JESSICA PRATT
On Your Own Love Again
Spunk
Jessica Pratt picked up her brothers discarded Stratocaster when she was 15 and schooled herself on the instrument by listening to T-Rex songs. It was her relocation to San Francisco that immersed her into the world of folk music where she became friends with members of White Fence and often got compared to the ‘freak-folk’ artists of recent years.
On Your Own Love Again is predominantly Pratt’s ethereal voice and precisely plucked guitar. There is a sense of being caught in a time warp as the easy comparison is to pigeonhole Pratt as a mimic of Joni Mitchell or Joan Baez, but On Your Own Love Again is much more than a regurgitation of folk history.

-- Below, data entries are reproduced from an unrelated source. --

import Mathlib
import HarnessLib
import Literature.MathematicalPhysics.QuantumFieldTheory.LatticeGaugeDobrushinPoincare
import Summits.Ventures.LatticeQCDFlow.Exactness.NCMCGeneralSpaceAcceptanceBennett

/-!
# The variance of the acceptance probability is at most the variance of the work

HONEST FRAMING: exact (Metropolis-corrected) sampling algorithms for lattice gauge theory;
figures of merit are autocorrelation/cost numbers at stated couplings and volumes; no
continuum-physics claim.

Venture `LatticeQCDFlow` (cell pub-lqcd), topic `Exactness`; FANOUT row 13 (`eng-snf`, GEN-14).
NEW WORK of the cell (elementary: a `1`-Lipschitz map does not increase the variance), not a
published result; nothing is cited as a fact.  Continuation of `NCMCGeneralSpaceAcceptanceBennett.lean`
(GEN-14: Bennett / Bernstein tails for the reported mean acceptance with any SUPPLIED variance proxy
`v ≥ Var_F[min(1, e^{−(W−c)})]`) and of `NCMCGeneralSpaceAcceptanceCLT.lean` (GEN-13:
`Var_F[α] ≤ a_F(1 − a_F)`).  This file supplies the other natural proxy: the variance of the WORK.
The acceptance probability `α = min(1, e^{−(W−c)})` is a `1`-Lipschitz function of `W`, so
`Var_F[α] ≤ Var_F[W]` for every level constant `c` — a protocol whose work fluctuates little
(near the quasi-static limit) certifies its mean acceptance correspondingly tightly, whatever `a_F`.

## Setting and content

* `min_one_exp_eq`, **`abs_accept_sub_accept_le`** — the acceptance probability is `1`-Lipschitz
  in the work: `|min(1,e^{−(x−c)}) − min(1,e^{−(y−c)})| ≤ |x − y|` (`exp` is `1`-Lipschitz on
  `(−∞, 0]`: the tree's folklore lemma `abs_exp_sub_exp_le_of_le` of
  `Literature/MathematicalPhysics/QuantumFieldTheory/LatticeGaugeDobrushinPoincare.lean`, reused).
* **`variance_comp_le_of_lipschitzWith_one`** — for a probability law `μ`, `X ∈ L²(μ)` and a
  `1`-Lipschitz `φ : ℝ → ℝ`: `Var_μ[φ ∘ X] ≤ Var_μ[X]`
  (`Var[φ(X)] ≤ E(φ(X) − φ(EX))² ≤ E(X − EX)² = Var[X]`).
* For a Crooks pair `(κF, κR, s, e, W)` from `ν₀` to `ν₁` with `W ∈ L²(P_F)`:
  **`CrooksPair.variance_accept_le_variance_work`** — `Var_F[min(1, e^{−(W−c)})] ≤ Var_F[W]` for
  every `c`; hence (GEN-14's Bennett file with `v = Var_F[W]`)
  **`CrooksPair.measureReal_abs_sampleMean_accept_sub_ge_le_of_work`** —
  `P{|ᾱ_N − a_F(c)| ≥ t} ≤ 2 exp(−N t²/(2(Var_F[W] + t/3)))` whenever `Var_F[W] > 0`, and
  **`CrooksPair.variance_accept_le_min`** — `Var_F[α] ≤ min(a_F(1 − a_F), Var_F[W])`.
  Reading for the engine (boarded `acceptance`, the work statistics `mean_w / var_w` it already
  reports): the standard error of the reported mean acceptance of `N` independent proposals is at
  most `σ_W/√N`, `σ_W² = Var_F[W]` — a protocol-quality statement: halving the work fluctuations
  halves the certified acceptance radius, independently of the acceptance level.

Scope / NOT CLAIMED: independent evolutions only; `Var_F[W]` is a population quantity (its plug-in
estimate is not covered here); for Gaussian work `Var_F[W] = 2⟨W_d⟩` is NOT used or claimed; no
value for any concrete protocol.
-/

namespace Summit.Ventures.LatticeQCDFlow.Exactness.GeneralNCMC

open MeasureTheory ProbabilityTheory Set Filter Finset
open scoped ENNReal NNReal Topology

variable {E : Type*} [MeasurableSpace E]

/-! ## The acceptance probability is `1`-Lipschitz in the work -/

/-- `min(1, e^{s}) = e^{min(0, s)}`. -/
theorem min_one_exp_eq (s : ℝ) : min 1 (Real.exp s) = Real.exp (min 0 s) := by
  rcases le_total 0 s with hs | hs
  · rw [min_eq_left hs, Real.exp_zero, min_eq_left (Real.one_le_exp hs)]
  · rw [min_eq_right hs, min_eq_right (Real.exp_le_one_iff.2 hs)]

/-- **The Metropolis acceptance probability is `1`-Lipschitz in the work**:
`|min(1, e^{−(x−c)}) − min(1, e^{−(y−c)})| ≤ |x − y|`. -/
theorem abs_accept_sub_accept_le (c x y : ℝ) :
    |min 1 (Real.exp (-(x - c))) - min 1 (Real.exp (-(y - c)))| ≤ |x - y| := by
  rw [min_one_exp_eq, min_one_exp_eq]
  -- `exp` is `1`-Lipschitz on `(−∞, 0]` (folklore; the tree's lattice-gauge Dobrushin file, reused)
  have hexp := Literature.MathematicalPhysics.QuantumFieldTheory.abs_exp_sub_exp_le_of_le
    (min_le_left (0 : ℝ) (-(x - c))) (min_le_left (0 : ℝ) (-(y - c)))
  rw [Real.exp_zero, one_mul] at hexp
  refine hexp.trans ?_
  refine (abs_min_sub_min_le_max 0 (-(x - c)) 0 (-(y - c))).trans ?_
  rw [sub_self, abs_zero, show -(x - c) - -(y - c) = y - x by ring, abs_sub_comm y x]
  exact max_le (abs_nonneg _) le_rfl

/-! ## A `1`-Lipschitz map does not increase the variance -/

section Variance

variable (μ : Measure E) [IsProbabilityMeasure μ]

/-- **`Var_μ[φ ∘ X] ≤ Var_μ[X]`** for `X ∈ L²(μ)` and a `1`-Lipschitz `φ : ℝ → ℝ`: the variance is at
most the mean square deviation from ANY constant, here `φ(E X)`, and `|φ(X) − φ(EX)| ≤ |X − EX|`. -/
theorem variance_comp_le_of_lipschitzWith_one {X : E → ℝ} (hX : MemLp X 2 μ) {φ : ℝ → ℝ}
    (hφ : LipschitzWith 1 φ) : Var[fun x => φ (X x); μ] ≤ Var[X; μ] := by
  set m := ∫ x, X x ∂μ with hm
  have hXm : AEStronglyMeasurable X μ := hX.aestronglyMeasurable
  have hφm : Measurable φ := hφ.continuous.measurable
  have hcm : AEStronglyMeasurable (fun x => φ (X x) - φ m) μ :=
    (hφm.comp_aemeasurable hX.aemeasurable).aestronglyMeasurable.sub aestronglyMeasurable_const
  have hlip : ∀ x, |φ (X x) - φ m| ≤ |X x - m| := fun x => by
    have h := hφ.dist_le_mul (X x) m
    rwa [NNReal.coe_one, one_mul, Real.dist_eq, Real.dist_eq] at h
  have h1 : Var[fun x => φ (X x); μ] = Var[fun x => φ (X x) - φ m; μ] :=
    (variance_sub_const (hφm.comp_aemeasurable hX.aemeasurable).aestronglyMeasurable (φ m)).symm
  have h2 : Var[fun x => φ (X x) - φ m; μ] ≤ ∫ x, (φ (X x) - φ m) ^ 2 ∂μ := by
    have h := variance_le_expectation_sq (μ := μ) (X := fun x => φ (X x) - φ m) hcm
    simpa only [Pi.pow_apply] using h
  have h3 : ∫ x, (φ (X x) - φ m) ^ 2 ∂μ ≤ ∫ x, (X x - m) ^ 2 ∂μ :=
    integral_mono_of_nonneg (Eventually.of_forall fun x => sq_nonneg _)
      (hX.sub (memLp_const m)).integrable_sq
      (Eventually.of_forall fun x => sq_le_sq.2 (hlip x))
  have h4 : ∫ x, (X x - m) ^ 2 ∂μ = Var[X; μ] := (variance_eq_integral hX.aemeasurable).symm
  calc Var[fun x => φ (X x); μ] = Var[fun x => φ (X x) - φ m; μ] := h1
    _ ≤ ∫ x, (φ (X x) - φ m) ^ 2 ∂μ := h2
    _ ≤ ∫ x, (X x - m) ^ 2 ∂μ := h3
    _ = Var[X; μ] := h4

/-- **`Var_μ[min(1, e^{−(W−c)})] ≤ Var_μ[W]`** for a measurable work `W ∈ L²(μ)` and every `c`. -/
theorem variance_accept_le_variance {W : E → ℝ} (hW2 : MemLp W 2 μ) (c : ℝ) :
    Var[fun ε => min 1 (Real.exp (-(W ε - c))); μ] ≤ Var[W; μ] :=
  variance_comp_le_of_lipschitzWith_one μ hW2 (φ := fun x => min 1 (Real.exp (-(x - c))))
    (LipschitzWith.mk_one fun x y => by
      rw [Real.dist_eq, Real.dist_eq]
      exact abs_accept_sub_accept_le c x y)

end Variance

/-! ## For a Crooks pair: the work variance certifies the reported acceptance -/

namespace CrooksPair

variable {Ω : Type*} [MeasurableSpace Ω]
variable {ν₀ ν₁ : Measure Ω} {κF κR : Kernel Ω E} {s e : E → Ω} {W : E → ℝ}

/-- **`Var_F[min(1, e^{−(W−c)})] ≤ Var_F[W]`**: for every Crooks pair with `W ∈ L²(P_F)` and every
level constant `c`, the variance of the acceptance probability under the forward path law is at
most the variance of the work. -/
theorem variance_accept_le_variance_work [IsFiniteMeasure ν₀] [IsMarkovKernel κF]
    (h0 : ν₀ univ ≠ 0) (hW2 : MemLp W 2 (fwdPathLaw ν₀ κF)) (c : ℝ) :
    Var[fun ε => min 1 (Real.exp (-(W ε - c))); fwdPathLaw ν₀ κF] ≤ Var[W; fwdPathLaw ν₀ κF] := by
  haveI := isProbabilityMeasure_fwdPathLaw ν₀ h0 κF
  exact variance_accept_le_variance (fwdPathLaw ν₀ κF) hW2 c

/-- **Both proxies at once**: `Var_F[α] ≤ min(a_F(c)(1 − a_F(c)), Var_F[W])`
(GEN-13's Bernoulli cap `CrooksPair.variance_accept_le` and the work variance). -/
theorem variance_accept_le_min [IsFiniteMeasure ν₀] [IsMarkovKernel κF] (h0 : ν₀ univ ≠ 0)
    (h : CrooksPair ν₀ ν₁ κF κR s e W) (hW2 : MemLp W 2 (fwdPathLaw ν₀ κF)) (c : ℝ) :
    Var[fun ε => min 1 (Real.exp (-(W ε - c))); fwdPathLaw ν₀ κF] ≤
      min ((∫ ε, min 1 (Real.exp (-(W ε - c))) ∂(fwdPathLaw ν₀ κF)) *
        (1 - ∫ ε, min 1 (Real.exp (-(W ε - c))) ∂(fwdPathLaw ν₀ κF))) (Var[W; fwdPathLaw ν₀ κF]) :=
  le_min (h.variance_accept_le h0 c) (variance_accept_le_variance_work h0 hW2 c)

/-- **Bernstein tail for the reported acceptance with the work variance as proxy**: for every Crooks
pair with `W ∈ L²(P_F)` and `Var_F[W] > 0`, every `c`, `N ≥ 1` independent forward evolutions and
`t > 0`, `P{|ᾱ_N − a_F(c)| ≥ t} ≤ 2 exp(−N t²/(2(Var_F[W] + t/3)))`. -/
theorem measureReal_abs_sampleMean_accept_sub_ge_le_of_work [IsFiniteMeasure ν₀] [IsMarkovKernel κF]
    (h0 : ν₀ univ ≠ 0) (h : CrooksPair ν₀ ν₁ κF κR s e W) (hW2 : MemLp W 2 (fwdPathLaw ν₀ κF))
    (hvar : 0 < Var[W; fwdPathLaw ν₀ κF]) (c : ℝ) {N : ℕ} (hN : 0 < N) {t : ℝ} (ht : 0 < t) :
    haveI := isProbabilityMeasure_fwdPathLaw ν₀ h0 κF
    (Measure.pi fun _ : Fin N => fwdPathLaw ν₀ κF).real
        {y | t ≤ |sampleMean (fun ε => min 1 (Real.exp (-(W ε - c)))) y -
          ∫ ε, min 1 (Real.exp (-(W ε - c))) ∂(fwdPathLaw ν₀ κF)|} ≤
      2 * Real.exp (-(N * t ^ 2 / (2 * (Var[W; fwdPathLaw ν₀ κF] + t / 3)))) :=
  h.measureReal_abs_sampleMean_accept_sub_ge_le_of_variance_le h0 c hN ht hvar
    (variance_accept_le_variance_work h0 hW2 c)

end CrooksPair

end Summit.Ventures.LatticeQCDFlow.Exactness.GeneralNCMC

Pratt slows down the tape during the recording of Jacquelyn In The Background making the music melt into itself. For The Game That I Play she adds her own harmonies to add more voices to the room without sacrificing any intimacy. Back, Baby is up tempo by Pratt’s usual glacier pace, and delivers one of her finest lines in ‘your love is just a myth I devised’, during the well travelled territory of a break up song.
On Your Own Love Again is so raw that you would envisage it was recorded with Pratt in the middle of a mushroom circle with a swarm of fairies to keep her company. On Your Own Love Again is simple, but glorious at the same time.